Northeastern Section - 43rd Annual Meeting (27-29 March 2008)

Paper No. 1
Presentation Time: 8:00 AM-12:00 PM

POSSIBLE LATE OR POST-OTTAWAN EXTENSION IN THE EASTERN ADIRONDACKS NEAR WHITEHALL, NY: PRELIMINARY RESULTS


KOWALKOSKI, Justin, Department of Geology, Colgate University, 13 Oak Dr, Hamilton, NY 13346, WONG, Martin, Geology, Colgate University, Hamilton, NY 13346 and MCLELLAND, James, Dept. Geology, Colgate Univ, Hamilton, NY 13346, jkowalkoski@mail.colgate.edu

The Ottawan orogeny (ca. 1090–1030 Ma) was the final collisional event within the Grenville province in the Adirondack region of northern New York (McLelland et al, 2001). Crustal extension in the region occurred both during the late Ottawan and as much as 50–70 m.y. after the orogeny (Streepey et al., 2001). Extension was likely driven by collapse of an over-thickened crust, although post-orogenic extension may have had an alternate origin. Shear zones thought to accommodate this extensional phase are largely found in the NW Adirondacks (Carthage-Colton shear zone) and southern Ontario (Bancroft and Robertson Lake shear zones). It remains unclear if late-orogenic extension was limited to the NW Adirondack region or if it was a more wide-spread tectonic event.

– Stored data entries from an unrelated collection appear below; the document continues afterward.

import Literature.Geometry.DiscreteGeometry.TwoShellPatterns
import Literature.MathematicalPhysics.StatisticalMechanics.Crystallization

/-!
# Crux `FarFieldGapR` (stmt-AtomisticToContinuum-14969), line `Sketch`: octahedral-hole facts

Route `PhononSlackCertificates`, support file for the line skeleton
`PhononSlackCertificatesFarFieldGapR` (stub `stub_hole`).  Pure pattern arithmetic about the two
two-shell patterns `fccTwoShellPattern = scaledPattern (fccInt ∪ fccSecondShellInt) 2` and
`hcpTwoShellPattern = scaledPattern (hcpInt ∪ hcpSecondShellInt) 18` of
`Literature.Geometry.DiscreteGeometry.TwoShellPatterns` (contact distance `1`).

With `h := e₀/√2` — the centre of the octahedral hole of BOTH patterns adjacent to the central
site: the integer point `(1,0,0)/√2` of the fcc model and `(3,0,0)/√18 = (3,0,0)/(3√2)` of the hcp
model —

* every pattern point is at distance `≥ 1/√2` from `h` (the poisoning particle inserted at `h`
  keeps clearance `a/√2`): reduced, exactly as `one_le_dist_of_mem_scaledPattern`, to the integer
  facts `|v - (1,0,0)|² ≥ 1` on `fccInt ∪ fccSecondShellInt` and `|v - (3,0,0)|² ≥ 9` on
  `hcpInt ∪ hcpSecondShellInt`, both by `decide`;
* the six vertices `h ± eₘ/√2` of the octahedron around `h` are the centre `0` or pattern points:
  they are `(e₀ ± eₘ)/√2`, i.e. the integer vectors `(2,0,0), (0,0,0), (1,±1,0), (1,0,±1)` of the
  fcc model, resp. `3·` these `= (6,0,0), (0,0,0), (3,±3,0), (3,0,±3)` of the hcp model — again a
  finite check by `decide` after the coordinate identities `hole_vertex_eq_fcc`,
  `hole_vertex_eq_hcp`.

Main statement: `stub_hole` (the registered signature of the skeleton, verbatim).
-/

noncomputable section

open scoped BigOperators

namespace Summit.AtomisticToContinuum.Crystallization.Theorems.PhononSlackCertificatesFarFieldGapR

open Literature.MathematicalPhysics.StatisticalMechanics Literature.Geometry.DiscreteGeometry

/-! ## Integer facts (by `decide`) -/

/-- Every vector of the fcc two-shell integer model is at squared distance `≥ 1` from `(1,0,0)`.
[folklore] -/
private theorem hole_fcc_int :
    ∀ v ∈ fccInt ∪ fccSecondShellInt, ((1 : ℕ) : ℤ) ≤ sqNormInt (v - ![1, 0, 0]) := by
  decide

/-- Every vector of the hcp two-shell integer model is at squared distance `≥ 9` from `(3,0,0)`.
[folklore] -/
private theorem hole_hcp_int :
    ∀ v ∈ hcpInt ∪ hcpSecondShellInt, ((9 : ℕ) : ℤ) ≤ sqNormInt (v - ![3, 0, 0]) := by
  decide

/-- The six octahedron vertices `e₀ + σ eₘ` (`σ = ±1`) of the fcc integer model are `0` or
two-shell vectors: `(2,0,0), (0,0,0), (1,±1,0), (1,0,±1)`. [folklore] -/
private theorem hole_fcc_vertex_int : ∀ m : Fin 3, ∀ σ ∈ ({1, -1} : Finset ℤ),
    (fun i : Fin 3 => (if i = 0 then 1 else 0) + σ * (if i = m then 1 else 0) : Fin 3 → ℤ) = 0 ∨
    (fun i : Fin 3 => (if i = 0 then 1 else 0) + σ * (if i = m then 1 else 0) : Fin 3 → ℤ) ∈
      fccInt ∪ fccSecondShellInt := by
  decide

/-- The six octahedron vertices `3 (e₀ + σ eₘ)` (`σ = ±1`) of the hcp integer model are `0` or
two-shell vectors: `(6,0,0), (0,0,0), (3,±3,0), (3,0,±3)`. [folklore] -/
private theorem hole_hcp_vertex_int : ∀ m : Fin 3, ∀ σ ∈ ({1, -1} : Finset ℤ),
    (fun i : Fin 3 => 3 * ((if i = 0 then 1 else 0) + σ * (if i = m then 1 else 0)) : Fin 3 → ℤ)
        = 0 ∨
    (fun i : Fin 3 => 3 * ((if i = 0 then 1 else 0) + σ * (if i = m then 1 else 0)) : Fin 3 → ℤ)
        ∈ hcpInt ∪ hcpSecondShellInt := by
  decide

/-! ## Real arithmetic of the scales `√2` and `√18 = 3√2` -/

/-- `√18 = 3√2`. [folklore] -/
private theorem hole_sqrt_eighteen : Real.sqrt 18 = 3 * Real.sqrt 2 := by
  rw [show (18 : ℝ) = 3 ^ 2 * 2 by norm_num, Real.sqrt_mul (by norm_num) 2,
    Real.sqrt_sq (by norm_num)]

/-- `√9 = 3`. [folklore] -/
private theorem hole_sqrt_nine : Real.sqrt 9 = 3 := by
  rw [show (9 : ℝ) = 3 ^ 2 by norm_num, Real.sqrt_sq (by norm_num)]

/-- `√9/√18 = 1/√2`. [folklore] -/
private theorem hole_coef : (Real.sqrt 18)⁻¹ * Real.sqrt 9 = (Real.sqrt 2)⁻¹ := by
  rw [hole_sqrt_eighteen, hole_sqrt_nine]
  field_simp

/-- The hole `h = e₀/√2` is the point `(1,0,0)/√2` of the fcc model. [folklore] -/
private theorem hole_intVec_fcc :
    intVec ![1, 0, 0] = EuclideanSpace.single (0 : Fin 3) (1 : ℝ) := by
  ext i; fin_cases i <;> simp

/-- The hole `h = e₀/√2` is the point `(3,0,0)/√18` of the hcp model. [folklore] -/
private theorem hole_intVec_hcp : (Real.sqrt 18)⁻¹ • intVec ![3, 0, 0] =
    (Real.sqrt 2)⁻¹ • EuclideanSpace.single (0 : Fin 3) (1 : ℝ) := by
  ext i; fin_cases i <;> simp [hole_sqrt_eighteen]

/-- Coordinates of the octahedron vertex `h + σ eₘ/√2` in the fcc model: `(e₀ + σ eₘ)/√2`.
[folklore] -/
private theorem hole_vertex_eq_fcc (m : Fin 3) (σ : ℤ) :
    (Real.sqrt 2)⁻¹ • EuclideanSpace.single (0 : Fin 3) (1 : ℝ) +
        ((Real.sqrt 2)⁻¹ * (σ : ℝ)) • EuclideanSpace.single m (1 : ℝ) =
      (Real.sqrt 2)⁻¹ •
        intVec (fun i : Fin 3 => (if i = 0 then 1 else 0) + σ * (if i = m then 1 else 0)) := by
  ext i
  simp only [PiLp.add_apply, PiLp.smul_apply, PiLp.single_apply, intVec_apply, smul_eq_mul]
  push_cast
  ring

/-- Coordinates of the octahedron vertex `h + σ eₘ/√2` in the hcp model: `3 (e₀ + σ eₘ)/√18`.
[folklore] -/
private theorem hole_vertex_eq_hcp (m : Fin 3) (σ : ℤ) :
    (Real.sqrt 2)⁻¹ • EuclideanSpace.single (0 : Fin 3) (1 : ℝ) +
        ((Real.sqrt 2)⁻¹ * (σ : ℝ)) • EuclideanSpace.single m (1 : ℝ) =
      (Real.sqrt 18)⁻¹ •
        intVec (fun i : Fin 3 =>
          3 * ((if i = 0 then 1 else 0) + σ * (if i = m then 1 else 0))) := by
  ext i
  simp only [PiLp.add_apply, PiLp.smul_apply, PiLp.single_apply, intVec_apply, smul_eq_mul,
    hole_sqrt_eighteen]
  push_cast
  field_simp

/-- A sign `σ = ±1` (real) is the cast of an integer sign `τ ∈ {1, -1}`. [folklore] -/
private theorem hole_sign_cast {σ : ℝ} (hσ : σ = 1 ∨ σ = -1) :
    ∃ τ : ℤ, τ ∈ ({1, -1} : Finset ℤ) ∧ σ = (τ : ℝ) := by
  rcases hσ with rfl | rfl
  · exact ⟨1, by simp, by simp⟩
  · exact ⟨-1, by simp, by simp⟩

/-! ## Generic facts on scaled integer patterns -/

/-- Distance from a scaled integer point: if every `v ∈ S` has `|v - c|² ≥ M`, then every point of
`scaledPattern S N` is at distance `≥ √M/√N` from `c/√N` (cf. `one_le_dist_of_mem_scaledPattern`).
[folklore] -/
private theorem hole_le_dist_of_mem_scaledPattern {S : Finset (Fin 3 → ℤ)} {N : ℕ} (hN : N ≠ 0)
    (c : Fin 3 → ℤ) (M : ℕ) (hS : ∀ v ∈ S, (M : ℤ) ≤ sqNormInt (v - c))
    {w : EuclideanSpace ℝ (Fin 3)} (hw : w ∈ scaledPattern S N) :
    (Real.sqrt N)⁻¹ * Real.sqrt M ≤ dist w ((Real.sqrt N)⁻¹ • intVec c) := by
  obtain ⟨v, hv, rfl⟩ := Finset.mem_image.1 hw
  have hpos : (0 : ℝ) < Real.sqrt N := by positivity
  have hle : Real.sqrt M ≤ Real.sqrt (sqNormInt (v - c) : ℝ) :=
    Real.sqrt_le_sqrt (by exact_mod_cast hS v hv)
  rw [dist_eq_norm, ← smul_sub, intVec_sub, norm_smul, norm_inv, Real.norm_of_nonneg hpos.le,
    norm_intVec]
  exact mul_le_mul_of_nonneg_left hle (inv_nonneg.mpr hpos.le)

/-- A scaled integer vector that is `0` or in `S` lies in `{0} ∪ scaledPattern S N`. [folklore] -/
private theorem hole_mem_insert {S : Finset (Fin 3 → ℤ)} {N : ℕ} {u : Fin 3 → ℤ}
    (hu : u = 0 ∨ u ∈ S) :
    (Real.sqrt N)⁻¹ • intVec u ∈ insert (0 : EuclideanSpace ℝ (Fin 3)) (scaledPattern S N) := by
  rcases hu with rfl | hu
  · have h0 : intVec 0 = 0 := by ext i; simp
    rw [h0, smul_zero]
    exact Finset.mem_insert_self _ _
  · exact Finset.mem_insert_of_mem (Finset.mem_image_of_mem _ hu)

/-! ## The two patterns -/

/-- Every point of the fcc two-shell pattern is at distance `≥ 1/√2` from the hole `e₀/√2`.
[folklore] -/
private theorem hole_fcc_dist : ∀ w ∈ fccTwoShellPattern,
    (Real.sqrt 2)⁻¹ ≤ dist w ((Real.sqrt 2)⁻¹ • EuclideanSpace.single (0 : Fin 3) (1 : ℝ)) := by
  intro w hw
  have key := hole_le_dist_of_mem_scaledPattern two_ne_zero ![1, 0, 0] 1 hole_fcc_int hw
  simp only [Nat.cast_ofNat, Nat.cast_one, Real.sqrt_one, mul_one, hole_intVec_fcc] at key
  exact key

/-- Every point of the hcp two-shell pattern is at distance `≥ 1/√2` from the hole `e₀/√2`.
[folklore] -/
private theorem hole_hcp_dist : ∀ w ∈ hcpTwoShellPattern,
    (Real.sqrt 2)⁻¹ ≤ dist w ((Real.sqrt 2)⁻¹ • EuclideanSpace.single (0 : Fin 3) (1 : ℝ)) := by
  intro w hw
  have key := hole_le_dist_of_mem_scaledPattern (by norm_num) ![3, 0, 0] 9 hole_hcp_int hw
  simp only [Nat.cast_ofNat, hole_coef, hole_intVec_hcp] at key
  exact key

/-- The six octahedron vertices `h ± eₘ/√2` around the hole `h = e₀/√2` are `0` or points of the
fcc two-shell pattern. [folklore] -/
private theorem hole_fcc_vertex (m : Fin 3) (σ : ℝ) (hσ : σ = 1 ∨ σ = -1) :
    (Real.sqrt 2)⁻¹ • EuclideanSpace.single (0 : Fin 3) (1 : ℝ) +
        ((Real.sqrt 2)⁻¹ * σ) • EuclideanSpace.single m (1 : ℝ) ∈
      insert (0 : EuclideanSpace ℝ (Fin 3)) fccTwoShellPattern := by
  obtain ⟨τ, hτ, rfl⟩ := hole_sign_cast hσ
  rw [hole_vertex_eq_fcc m τ]
  have key := hole_mem_insert (N := 2) (hole_fcc_vertex_int m τ hτ)
  simp only [Nat.cast_ofNat] at key
  exact key

/-- The six octahedron vertices `h ± eₘ/√2` around the hole `h = e₀/√2` are `0` or points of the
hcp two-shell pattern. [folklore] -/
private theorem hole_hcp_vertex (m : Fin 3) (σ : ℝ) (hσ : σ = 1 ∨ σ = -1) :
    (Real.sqrt 2)⁻¹ • EuclideanSpace.single (0 : Fin 3) (1 : ℝ) +
        ((Real.sqrt 2)⁻¹ * σ) • EuclideanSpace.single m (1 : ℝ) ∈
      insert (0 : EuclideanSpace ℝ (Fin 3)) hcpTwoShellPattern := by
  obtain ⟨τ, hτ, rfl⟩ := hole_sign_cast hσ
  rw [hole_vertex_eq_hcp m τ]
  have key := hole_mem_insert (N := 18) (hole_hcp_vertex_int m τ hτ)
  simp only [Nat.cast_ofNat] at key
  exact key

/-! ## The registered stub -/

/-- Stub (pattern arithmetic): OCTAHEDRAL-HOLE FACTS.  With `h := e₀/√2` (the octahedral hole of
BOTH two-shell patterns adjacent to the centre; integer point `(1,0,0)/√2` of the fcc model,
`(3,0,0)/√18` of the hcp model): every pattern point is at distance `≥ 1/√2` from `h` (the centre
`0` is at distance exactly `1/√2`), and the six octahedron vertices `h ± eₘ/√2` are the centre `0`
or pattern points. [folklore] -/
theorem stub_hole :
    ∀ P : Finset (EuclideanSpace ℝ (Fin 3)), (P = fccTwoShellPattern ∨ P = hcpTwoShellPattern) →
      (∀ w ∈ P, (Real.sqrt 2)⁻¹ ≤
        dist w ((Real.sqrt 2)⁻¹ • EuclideanSpace.single (0 : Fin 3) (1 : ℝ))) ∧
      (∀ (m : Fin 3) (σ : ℝ), (σ = 1 ∨ σ = -1) →
        (Real.sqrt 2)⁻¹ • EuclideanSpace.single (0 : Fin 3) (1 : ℝ) +
            ((Real.sqrt 2)⁻¹ * σ) • EuclideanSpace.single m (1 : ℝ) ∈
          insert (0 : EuclideanSpace ℝ (Fin 3)) P) := by
  rintro P (rfl | rfl)
  · exact ⟨hole_fcc_dist, hole_fcc_vertex⟩
  · exact ⟨hole_hcp_dist, hole_hcp_vertex⟩

end Summit.AtomisticToContinuum.Crystallization.Theorems.PhononSlackCertificatesFarFieldGapR

end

In the eastern Adirondacks near Whitehall, NY, high strain gneiss is exposed. The goal of this study was to determine the kinematics and strain magnitude of the shear zone to assess if it accommodated late-orogenic extension. The exposed rock is mainly a sillimanite-garnet gneiss, although granitic gneiss and other compositions are also present. The gneiss is an L-S tectonite with a shallowly (25°) SE dipping foliation and SE trending lineation. The granitic gneiss is typically less strained than surrounding rocks and may have been intruded syn-tectonically. Analysis of >100 K-feldspar sigma porphyroclasts in the granitic gneiss show that ~45% document top-SE or normal shear while only 25% show top-NW shear. Strain measurements suggest that low strain samples are dominated by plane strain while higher strain samples fall in the flattening field. Therefore, it is possible that the shear zone acted as a ductile normal fault for part of its strain history, although a more complex evolution is likely. Assuming that the shear zone is 3-8 km thick, that strain is due to simple shear during extension (an oversimplification), and that deformation in the granitic gneiss is typical of the entire shear zone, total normal-sense displacement across the zone is estimated at 5-15 km. These preliminary results suggest that the eastern Adirondacks also accommodated significant extension, likely during late or post-Ottawan time. Ongoing structural, petrographic and geochronologic studies are expected to yield new insights into the strain history of this shear zone.